アイヌ語も不当に冷遇されている。北海道にはユニークな地名が数々あるが、その90%がアイヌ語起源だ。金田一京介先生の時代から連綿と学術研究がなされ復興運動も行われている。口承文学「ユーカラ」も日本語に翻訳され多く紹介されるようになった。しかし、オキナワのウチナーグチのようにラジオ/テレビをひねればすぐに流れ出て来るような状況はない。
●伝統的な宗教行事も批判にさらされている。アイヌの重要な祭儀「イオマンテ」は、子供の頃から育てたクマを殺して、神様として天にお送りするというものだ。これが動物愛護団体と衝突している。これも非常に難しい問題だ。
●民族音楽もオキナワのように次世代のポップミュージックへ昇華される段階には至っていない。トンコリ奏者 OKI さんの活動(OKI DUB AINU BAND)以外に、アイヌ音楽をポップミュージックと合体させる試みをボクは聴いた事がない。

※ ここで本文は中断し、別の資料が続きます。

import Mathlib
import Summits.Ventures.HodgeRepro.BallGenLemmaW
import Summits.Ventures.HodgeRepro.BallGenHolo
import Summits.Ventures.HodgeRepro.ZariskiBlocks

/-!
# R5 steps (2)+(4)+(5) composed, several simple factors: Lemma W's translates and the rational
point, one vector per (factor, copy) block (seat p3)

`ZariskiLemmaW.lean` composes Lemma W (typer-2's `lemmaW_iter`; p5's `lemmaW_generic` at a generic
point) with the rational point of `ZariskiWedge.lean` for ONE number field `T`.  ROUTE-C R5 step (5)
applies the composition to SEVERAL simple factors `B_i` at once — different CM fields `T_i`,
multiplicity spaces `M^{(i)} ≅ T_i^{m_i}`, `Σ_i g′_i ≤ p` eigenforms in total.  This file restates
both composed theorems with the several-fields rational point of `ZariskiBlocks.lean`:

* `lemmaW_rational_point_blocks`: dense `Δ ≤ U(p,1)`; `g′ = |ι| ≤ p` continuous fields `F i`, each
  non-zero somewhere (ALL the eigenforms of all the factors, in one list); eigenform `i` sits in the
  block `(e i).1 : β` (its factor and copy) with the embedding `(e i).2 : K (e i).1 → ℂ` (`e`
  injective).  Then there are `γ i ∈ Δ` and a point `z` with `(γ_i^*F_i)(z)` linearly independent,
  and for every family of `ℂ`-linear maps `ω i : ℂ^{m (e i).1} → (𝔹^p → ℂ^p)` whose ranges contain
  the translates, some rational data `v b ∈ K_b^{m b}` (one vector per block) make
  `(ω i (((e i).2 (v (e i).1 j))_j)) z` linearly independent.
* `lemmaW_rational_point_holo_blocks`: the same at EVERY point of an open dense set for `ℂ`-analytic
  fields (p5's `lemmaW_generic`).

Nothing here says anything about the status of the Hodge conjecture for CM abelian varieties,
which is NOT proved.
-/

set_option autoImplicit false

namespace HodgeRepro.Zariski

open HodgeRepro.BallGen

/-- **Lemma W's translates plus the rational point, several factors (R5 steps (2)+(4)+(5) at one
point).**  Dense `Δ ≤ U(p,1)`; `g′ = |ι| ≤ p` continuous fields `F i : 𝔹^p → ℂ^p`, each non-zero
somewhere; blocks `b : β` with number fields `K b` and multiplicity indices `m b`; `e i = (block,
embedding)` injective.  Then there are `γ i ∈ Δ` and a point `z` with `(γ_i^*F_i)(z)` linearly
independent, and for every family of `ℂ`-linear maps `ω i : ℂ^{m (e i).1} → (𝔹^p → ℂ^p)` whose
ranges contain the translates `γ_i^*F_i`, some rational `v : (b : β) → m b → K b` makes
`(ω i (((e i).2 (v (e i).1 j))_j)) z` linearly independent. -/
theorem lemmaW_rational_point_blocks {p : ℕ} {Δ : Subgroup (U p)} (hΔ : Dense (Δ : Set (U p)))
    {ι : Type} [Fintype ι] [DecidableEq ι]
    {β : Type*} [Fintype β] [DecidableEq β]
    (K : β → Type*) [∀ b, Field (K b)] [∀ b, NumberField (K b)]
    (m : β → Type*) [∀ b, Fintype (m b)] [∀ b, DecidableEq (m b)]
    (e : ι → Σ b, (K b →ₐ[ℚ] ℂ)) (he : Function.Injective e)
    (F : ι → Ball p → Fin p → ℂ) (hF : ∀ i, Continuous (F i)) (hF0 : ∀ i, ∃ w, F i w ≠ 0)
    (hcard : Fintype.card ι ≤ p) :
    ∃ γ : ι → U p, (∀ i, γ i ∈ Δ) ∧ ∃ z : Ball p,
      LinearIndependent ℂ (fun i => pullback (γ i) (F i) z) ∧
      ∀ ω : ∀ i, ((m (e i).1 → ℂ) →ₗ[ℂ] (Ball p → Fin p → ℂ)),
        (∀ i, ∃ w, ω i w = pullback (γ i) (F i)) →
        ∃ v : (b : β) → m b → K b,
          LinearIndependent ℂ fun i => ω i (fun j => (e i).2 (v (e i).1 j)) z := by
  set eq := Fintype.equivFin ι with heq
  obtain ⟨γ', hγ'Δ, z, hz⟩ := lemmaW_iter hΔ (Fintype.card ι) hcard (fun j => F (eq.symm j))
    (fun j => hF _) (fun j => hF0 _)
  have hli : LinearIndependent ℂ fun i => pullback (γ' (eq i)) (F i) z := by
    have h := hz.comp eq eq.injective
    convert h using 1
    funext i
    simp only [Function.comp, Equiv.symm_apply_apply]
  refine ⟨fun i => γ' (eq i), fun i => hγ'Δ _, z, hli, ?_⟩
  intro ω hω
  choose w hw using hω
  have hli' : LinearIndependent ℂ fun i => ((LinearMap.proj z).comp (ω i)) (w i) := by
    convert hli using 1
    funext i
    rw [LinearMap.comp_apply, LinearMap.proj_apply, hw]
  obtain ⟨v, hv⟩ := exists_rat_linearIndependent_blocks K m e he
    (fun i => (LinearMap.proj z).comp (ω i)) w hli'
  exact ⟨v, hv⟩

open HodgeRepro.BallGen.Holo in
/-- **Lemma W's translates plus the rational point at a GENERIC point, several factors (analytic
fields).**  Dense `Δ ≤ U(p,1)`; `g′ = |ι| ≤ p` (`ι` non-empty) `ℂ`-analytic fields `F i` on the
ball, each non-zero somewhere; blocks `b : β` with number fields `K b` and multiplicity indices
`m b`; `e i = (block, embedding)` injective.  Then there are `γ i ∈ Δ` and an OPEN DENSE set
`U ⊂ 𝔹^p` such that at every `z ∈ U` the translates `(γ_i^*F_i)(z)` are linearly independent and,
for every family of `ℂ`-linear maps `ω i : ℂ^{m (e i).1} → (𝔹^p → ℂ^p)` whose ranges contain the
translates, some rational `v : (b : β) → m b → K b` makes `(ω i (((e i).2 (v (e i).1 j))_j)) z`
linearly independent. -/
theorem lemmaW_rational_point_holo_blocks {p : ℕ} {Δ : Subgroup (U p)}
    (hΔ : Dense (Δ : Set (U p))) {ι : Type} [Fintype ι] [DecidableEq ι] [Nonempty ι]
    {β : Type*} [Fintype β] [DecidableEq β]
    (K : β → Type*) [∀ b, Field (K b)] [∀ b, NumberField (K b)]
    (m : β → Type*) [∀ b, Fintype (m b)] [∀ b, DecidableEq (m b)]
    (e : ι → Σ b, (K b →ₐ[ℚ] ℂ)) (he : Function.Injective e)
    (F : ι → (Fin p → ℂ) → (Fin p → ℂ))
    (hF : ∀ i, AnalyticOnNhd ℂ (F i) (ballSet p)) (hF0 : ∀ i, ∃ w : Ball p, F i w.1 ≠ 0)
    (hcard : Fintype.card ι ≤ p) :
    ∃ γ : ι → U p, (∀ i, γ i ∈ Δ) ∧ ∃ U : Set (Ball p), IsOpen U ∧ Dense U ∧ ∀ z ∈ U,
      LinearIndependent ℂ (fun i => pullback (γ i) (fun w : Ball p => F i w.1) z) ∧
      ∀ ω : ∀ i, ((m (e i).1 → ℂ) →ₗ[ℂ] (Ball p → Fin p → ℂ)),
        (∀ i, ∃ w, ω i w = pullback (γ i) (fun w : Ball p => F i w.1)) →
        ∃ v : (b : β) → m b → K b,
          LinearIndependent ℂ fun i => ω i (fun j => (e i).2 (v (e i).1 j)) z := by
  classical
  obtain ⟨i₀⟩ := ‹Nonempty ι›
  set eq := Fintype.equivFin ι with heq
  -- pad the `g′` fields to `p` fields with copies of `F i₀`
  set F' : Fin p → (Fin p → ℂ) → (Fin p → ℂ) := fun j =>
    if h : j.val < Fintype.card ι then F (eq.symm ⟨j.val, h⟩) else F i₀ with hF'
  have hF'an : ∀ j, AnalyticOnNhd ℂ (F' j) (ballSet p) := by
    intro j
    simp only [hF']
    split_ifs <;> exact hF _
  have hF'0 : ∀ j, ∃ w : Ball p, F' j w.1 ≠ 0 := by
    intro j
    simp only [hF']
    split_ifs <;> exact hF0 _
  obtain ⟨γ', hγ'Δ, hopen, hdense⟩ := lemmaW_generic hΔ hF'an hF'0
  set ι' : ι → Fin p := fun i => Fin.castLE hcard (eq i) with hι'
  have hι'inj : Function.Injective ι' := (Fin.castLE_injective hcard).comp eq.injective
  have hF'i : ∀ i, F' (ι' i) = F i := by
    intro i
    simp only [hF', hι', Fin.val_castLE, Fin.is_lt, dif_pos, Fin.eta, Equiv.symm_apply_apply]
  refine ⟨fun i => γ' (ι' i), fun i => hγ'Δ _, _, hopen, hdense, ?_⟩
  intro z hz
  have hli : LinearIndependent ℂ fun i => pullback (γ' (ι' i)) (fun w : Ball p => F i w.1) z := by
    have h := (hz : LinearIndependent ℂ fun j =>
      pullback (γ' j) (fun w : Ball p => F' j w.1) z).comp ι' hι'inj
    convert h using 1
    funext i
    simp only [Function.comp, hF'i]
  refine ⟨hli, ?_⟩
  intro ω hω
  choose w hw using hω
  have hli' : LinearIndependent ℂ fun i => ((LinearMap.proj z).comp (ω i)) (w i) := by
    convert hli using 1
    funext i
    rw [LinearMap.comp_apply, LinearMap.proj_apply, hw]
  obtain ⟨v, hv⟩ := exists_rat_linearIndependent_blocks K m e he
    (fun i => (LinearMap.proj z).comp (ω i)) w hli'
  exact ⟨v, hv⟩

end HodgeRepro.Zariski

OKI DUB AINU BAND「OKI DUB AINU BAND」

「OKI DUB AINU BAND」/「CHIKAR STUDIO」:http://www.tonkori.com/

●このままでは、アイヌ文化は博物館の中に陳列されて、骨董品になってしまう。標本ではだめなんだ。今生きている人間による現在進行形のモノへと、拡大再生産しなくてはならない。ファッションへ、グルメへ、ポップミュージックへ、カタチを現代のフォーマットに変換させて豊かにすることはできないのだろうか?
●それを、和人文化への迎合/堕落、和人によるアイヌ文化の新たな収奪と、考える向きもあるかもしれない。喜納昌吉さんは「BLOOD LINE」制作時を振り返り、「あの頃は周囲が私を沖縄という根っこから切り離そうとする傾向が強かった」と言っている。これが意味するのは、有形無形問わず本土がオキナワへ介入し収奪する状況があったことだと思う。これと一緒ではダメだ。
●ただし現代日本は、先住民族アイヌが紡いだ、自然と美しく調和した世界観から、多くを学ぶべき時代に直面しているはずだ、とボクは考えてる。和人とアイヌの美しいコラボレーションが成立する可能性はあるはずだと思う。